Cluster Service Communication
Cluster Service Communication
The storage must also be able to communicate with the Cluster Service, an instance of which runs on every node, via SCSI protocol. This does not limit hardware choices to SCSI disks, channels, and controllers; however, disks and controllers must be capable of properly processing (and sharing a channel for proper transmitting) such SCSI commands as Reserve (used by individual cluster nodes to obtain and maintain exclusive ownership of a device), Release (which relinquish reservation of a device, allowing another cluster node to take ownership of it), and Reset (forcibly removing existing reservation of an individual device or all devices on the bus).
These commands serve a very important purpose they prevent a situation where two hosts would be permitted to write simultaneously to the same disk device.
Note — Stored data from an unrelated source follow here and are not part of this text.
/-- Pointed variant for the principal series of a character: `ℓ v₀ ≠ 0` gives `Φ v₀ ≠ 0`.
[cite: BernsteinZelevinsky1977, §2.3] [cite: BernsteinZelevinsky1976, Proposition 2.28] -/
theorem exists_intertwiningMap_normalizedInd_character_apply_ne_zero (χ : t.M →* ℂˣ) (π : Representation ℂ G V)
    (hπ : π.IsSmooth) (ℓ : V →ₗ[ℂ] ℂ)
    (hℓ : ∀ (p : t.P) (v : V), ℓ (π p v) = ((χ (t.proj p) : ℂˣ) : ℂ) * ((rootDeltaChar t.P p : ℂˣ) : ℂ) * ℓ v)
    (v₀ : V) (hv₀ : ℓ v₀ ≠ 0) :
    ∃ Φ : π.IntertwiningMap (Representation.normalizedInd t ((Representation.trivial ℂ t.M ℂ).twist χ)),
      Φ v₀ ≠ 0 ∧ ∀ (v : V) (g : G), (Φ v).toFun g = ℓ (π g v) :=
  exists_intertwiningMap_smoothIndRep_apply_ne_zero hπ ℓ
    (fun p v => by rw [hℓ, twist_comp_proj_character_apply]) v₀ hv₀

end Normalized

/-! ## §4 The CM head: the principal series `i_G(χ)` of `U(Φ_N)(L⁺_v)` -/

section CM

variable (L : Type) [Field L] [NumberField L] [IsCMField L]

/-- **J2 «FROBENIUS for `SmoothInd`», CM head.**  Let `v` be a finite place of `L⁺`, `G = U(Φ_N)(L⁺_v)` (the carrier of
★ `cmBorelTriple L N v`; for `N = 3` this is ★ `Rogawski1990.Gqs L v` reducibly), `B = T N` its Borel triple, `χ` a character of
`T(L⁺_v)`, `π` a SMOOTH representation of `G` on `V` and `ℓ : V →ₗ[ℂ] ℂ` a NON-ZERO linear functional with
`ℓ (π p w) = χ (proj p) · δ_B^{1/2}(p) · ℓ w` for `p ∈ B(L⁺_v)` (`δ_B^{1/2}` = ★ `rootDeltaChar` AT `p`).  Then there is a NON-ZERO
intertwiner `Φ : π → i_G(χ)` = ★ `cmPrincipalSeries L N v χ` with `(Φ w) g = ℓ (π g w)` (Frobenius reciprocity, easy direction).
[cite: BernsteinZelevinsky1976, Proposition 2.28] [cite: Rogawski1990, §12.2 p. 173] -/
theorem exists_intertwiningMap_cmPrincipalSeries_of_functional (N : ℕ) (v : HeightOneSpectrum (𝓞 ↥(maximalRealSubfield L)))
    (χ : ↥(torusU (conjLocal L (IsCMField.complexConj L) v) (cmLocalForm L N v)) →* ℂˣ)
    {V : Type*} [AddCommGroup V] [Module ℂ V]
    (π : Representation ℂ ↥(unitaryGroupOfForm (conjLocal L (IsCMField.complexConj L) v) (cmLocalForm L N v)) V)
    (hπ : π.IsSmooth) (ℓ : V →ₗ[ℂ] ℂ)
    (hℓ : haveI := locallyCompactSpace_cmBorelU L N v
      ∀ (p : ↥(cmBorelTriple L N v).P) (w : V),
        ℓ (π p w) = ((χ ((cmBorelTriple L N v).proj p) : ℂˣ) : ℂ) * ((rootDeltaChar (cmBorelTriple L N v).P p : ℂˣ) : ℂ) * ℓ w)
    (hℓ0 : ℓ ≠ 0) :
    ∃ Φ : π.IntertwiningMap (cmPrincipalSeries L N v χ), Φ ≠ 0 ∧ ∀ (w : V) (g : _), (Φ w).toFun g = ℓ (π g w) :=
  haveI := locallyCompactSpace_cmBorelU L N v
  exists_intertwiningMap_normalizedInd_character_of_functional (cmBorelTriple L N v) χ π hπ ℓ hℓ hℓ0

/-- Pointed CM head: if `ℓ w₀ ≠ 0` then `Φ w₀ ≠ 0` ((`Φ w₀) 1 = ℓ w₀`).
[cite: BernsteinZelevinsky1976, Proposition 2.28] [cite: Rogawski1990, §12.2 p. 173] -/
theorem exists_intertwiningMap_cmPrincipalSeries_apply_ne_zero (N : ℕ) (v : HeightOneSpectrum (𝓞 ↥(maximalRealSubfield L)))
    (χ : ↥(torusU (conjLocal L (IsCMField.complexConj L) v) (cmLocalForm L N v)) →* ℂˣ)
    {V : Type*} [AddCommGroup V] [Module ℂ V]
    (π : Representation ℂ ↥(unitaryGroupOfForm (conjLocal L (IsCMField.complexConj L) v) (cmLocalForm L N v)) V)
    (hπ : π.IsSmooth) (ℓ : V →ₗ[ℂ] ℂ)
    (hℓ : haveI := locallyCompactSpace_cmBorelU L N v
      ∀ (p : ↥(cmBorelTriple L N v).P) (w : V),
        ℓ (π p w) = ((χ ((cmBorelTriple L N v).proj p) : ℂˣ) : ℂ) * ((rootDeltaChar (cmBorelTriple L N v).P p : ℂˣ) : ℂ) * ℓ w)
    (w₀ : V) (hw₀ : ℓ w₀ ≠ 0) :
    ∃ Φ : π.IntertwiningMap (cmPrincipalSeries L N v χ), Φ w₀ ≠ 0 ∧ ∀ (w : V) (g : _), (Φ w).toFun g = ℓ (π g w) :=
  haveI := locallyCompactSpace_cmBorelU L N v
  exists_intertwiningMap_normalizedInd_character_apply_ne_zero (cmBorelTriple L N v) χ π hπ ℓ hℓ w₀ hw₀

/-! ## §5 The letter's tokens: `G = Gqs L v = U(Φ₃)(L⁺_v)`, `χ = χ_ξ = cmXiTorusChar L v μ η₁ η₂` -/

/-- **J2 in the currency of ★ `GR91Lemma512NonsplitAsPrinted`.**  For a smooth representation `π` of the quasi-split
`U(3)(L⁺_v)` = ★ `Rogawski1990.Gqs L v` and a non-zero functional `ℓ` with
`ℓ (π p w) = χ_ξ (proj p) · δ_B^{1/2}(p) · ℓ w` on the Borel (`χ_ξ` = ★ `cmXiTorusChar L v μ η₁ η₂`, Rogawski §12.2 (2)), there is a
NON-ZERO intertwiner `Φ : π → i_G(χ_ξ)` = ★ `cmPrincipalSeries L 3 v (cmXiTorusChar L v μ η₁ η₂)` with `(Φ w) g = ℓ (π g w)` — the
map whose (irreducible) image stub J4 turns into «a constituent `x₀` of `i_G(χ_ξ)`».
[cite: BernsteinZelevinsky1976, Proposition 2.28] [cite: Rogawski1990, §12.2 p. 174] [cite: GelbartRogawski1991, §5.1 Lem. 5.1.2] -/
theorem exists_intertwiningMap_cmPrincipalSeries_xi_of_functional (v : HeightOneSpectrum (𝓞 ↥(maximalRealSubfield L)))
    (μ : (LocalRing L v)ˣ →* ℂˣ) (η₁ η₂ : ↥(normOneUnits (conjLocal L (IsCMField.complexConj L) v)) →* ℂˣ)
    {V : Type*} [AddCommGroup V] [Module ℂ V] (π : Representation ℂ (Literature.NumberTheory.Rogawski1990.Gqs L v) V)
    (hπ : π.IsSmooth) (ℓ : V →ₗ[ℂ] ℂ)
    (hℓ : haveI := locallyCompactSpace_cmBorelU L 3 v
      ∀ (p : ↥(cmBorelTriple L 3 v).P) (w : V),
        ℓ (π p.1 w) = ((cmXiTorusChar L v μ η₁ η₂ ((cmBorelTriple L 3 v).proj p) : ℂˣ) : ℂ) *
          ((rootDeltaChar (cmBorelTriple L 3 v).P p : ℂˣ) : ℂ) * ℓ w)
    (hℓ0 : ℓ ≠ 0) :
    ∃ Φ : π.IntertwiningMap (cmPrincipalSeries L 3 v (cmXiTorusChar L v μ η₁ η₂)),
      Φ ≠ 0 ∧ ∀ (w : V) (g : _), (Φ w).toFun g = ℓ (π g w) :=
  exists_intertwiningMap_cmPrincipalSeries_of_functional L 3 v (cmXiTorusChar L v μ η₁ η₂) π hπ ℓ hℓ hℓ0

/-- Pointed form in the letter's tokens: `ℓ w₀ ≠ 0` gives `Φ w₀ ≠ 0`.
[cite: BernsteinZelevinsky1976, Proposition 2.28] [cite: Rogawski1990, §12.2 p. 174] -/
theorem exists_intertwiningMap_cmPrincipalSeries_xi_apply_ne_zero (v : HeightOneSpectrum (𝓞 ↥(maximalRealSubfield L)))
    (μ : (LocalRing L v)ˣ →* ℂˣ) (η₁ η₂ : ↥(normOneUnits (conjLocal L (IsCMField.complexConj L) v)) →* ℂˣ)
    {V : Type*} [AddCommGroup V] [Module ℂ V] (π : Representation ℂ (Literature.NumberTheory.Rogawski1990.Gqs L v) V)
    (hπ : π.IsSmooth) (ℓ : V →ₗ[ℂ] ℂ)
    (hℓ : haveI := locallyCompactSpace_cmBorelU L 3 v
      ∀ (p : ↥(cmBorelTriple L 3 v).P) (w : V),
        ℓ (π p.1 w) = ((cmXiTorusChar L v μ η₁ η₂ ((cmBorelTriple L 3 v).proj p) : ℂˣ) : ℂ) *
          ((rootDeltaChar (cmBorelTriple L 3 v).P p : ℂˣ) : ℂ) * ℓ w)
    (w₀ : V) (hw₀ : ℓ w₀ ≠ 0) :
    ∃ Φ : π.IntertwiningMap (cmPrincipalSeries L 3 v (cmXiTorusChar L v μ η₁ η₂)),
      Φ w₀ ≠ 0 ∧ ∀ (w : V) (g : _), (Φ w).toFun g = ℓ (π g w) :=
  exists_intertwiningMap_cmPrincipalSeries_apply_ne_zero L 3 v (cmXiTorusChar L v μ η₁ η₂) π hπ ℓ hℓ w₀ hw₀

end CM

/-! ## §6 J2⁺ (ed. 2, appended): an IRREDUCIBLE smooth source — its class is a CONSTITUENT of the induced representation

Mathlib's Schur dichotomy ★ `Representation.IsIrreducible.injective_or_eq_zero` (a `G`-map out of an irreducible
representation is injective or zero) and the tree's ★ `IrrClass.isConstituentOf_mk_of_injective` (an injective `G`-map from
an irreducible smooth `σ` makes `⟦σ⟧` a constituent) turn the non-zero intertwiner of §2–§5 into the constituent statement
«`⟦π⟧ ∈ JH(Ind)`» — the first conjunct of ★ `GR91Lemma512NonsplitAsPrinted`'s conclusion, for an irreducible source. -/

section Constituent

universe u

variable {G : Type u} [Group G] [TopologicalSpace G]

/-- **A non-zero `G`-map out of an IRREDUCIBLE smooth representation exhibits its class as a constituent of the target**
(Schur: the map is injective, ★ `Representation.IsIrreducible.injective_or_eq_zero`; then ★ `IrrClass.isConstituentOf_mk_of_injective`).
[cite: BushnellHenniart2006, §2] -/
theorem isConstituentOf_mk_of_intertwiningMap_ne_zero {V : Type*} [AddCommGroup V] [Module ℂ V] {W : Type} [AddCommGroup W]
    [Module ℂ W] {σ : Representation ℂ G W} (hirr : σ.IsIrreducible) (hsm : σ.IsSmooth) {ρ : Representation ℂ G V}
    (f : σ.IntertwiningMap ρ) (hf : f ≠ 0) :
    (IrrClass.mk { V := W, ρ := σ, isIrreducible := hirr, isSmooth := hsm }).IsConstituentOf ρ :=
  haveI := hirr
  IrrClass.isConstituentOf_mk_of_injective hirr hsm f
    ((Representation.IsIrreducible.injective_or_eq_zero f).resolve_right hf)

variable [SeparatelyContinuousMul G]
This is likely to happen otherwise, considering both hosts share a physical connection to it. When the first cluster node is brought online, its Cluster Service (with help of the Cluster Disk Driver Clusdisk.sys) scans the devices of the shared storage bus for attached to it and attempts to bring them online. It issues the Reserve command to claim ownership. The same command gets re-sent in subsequent, regular intervals (every three seconds). This ensures ownership is maintained, and the owning node has exclusive access to all volumes on the target disk.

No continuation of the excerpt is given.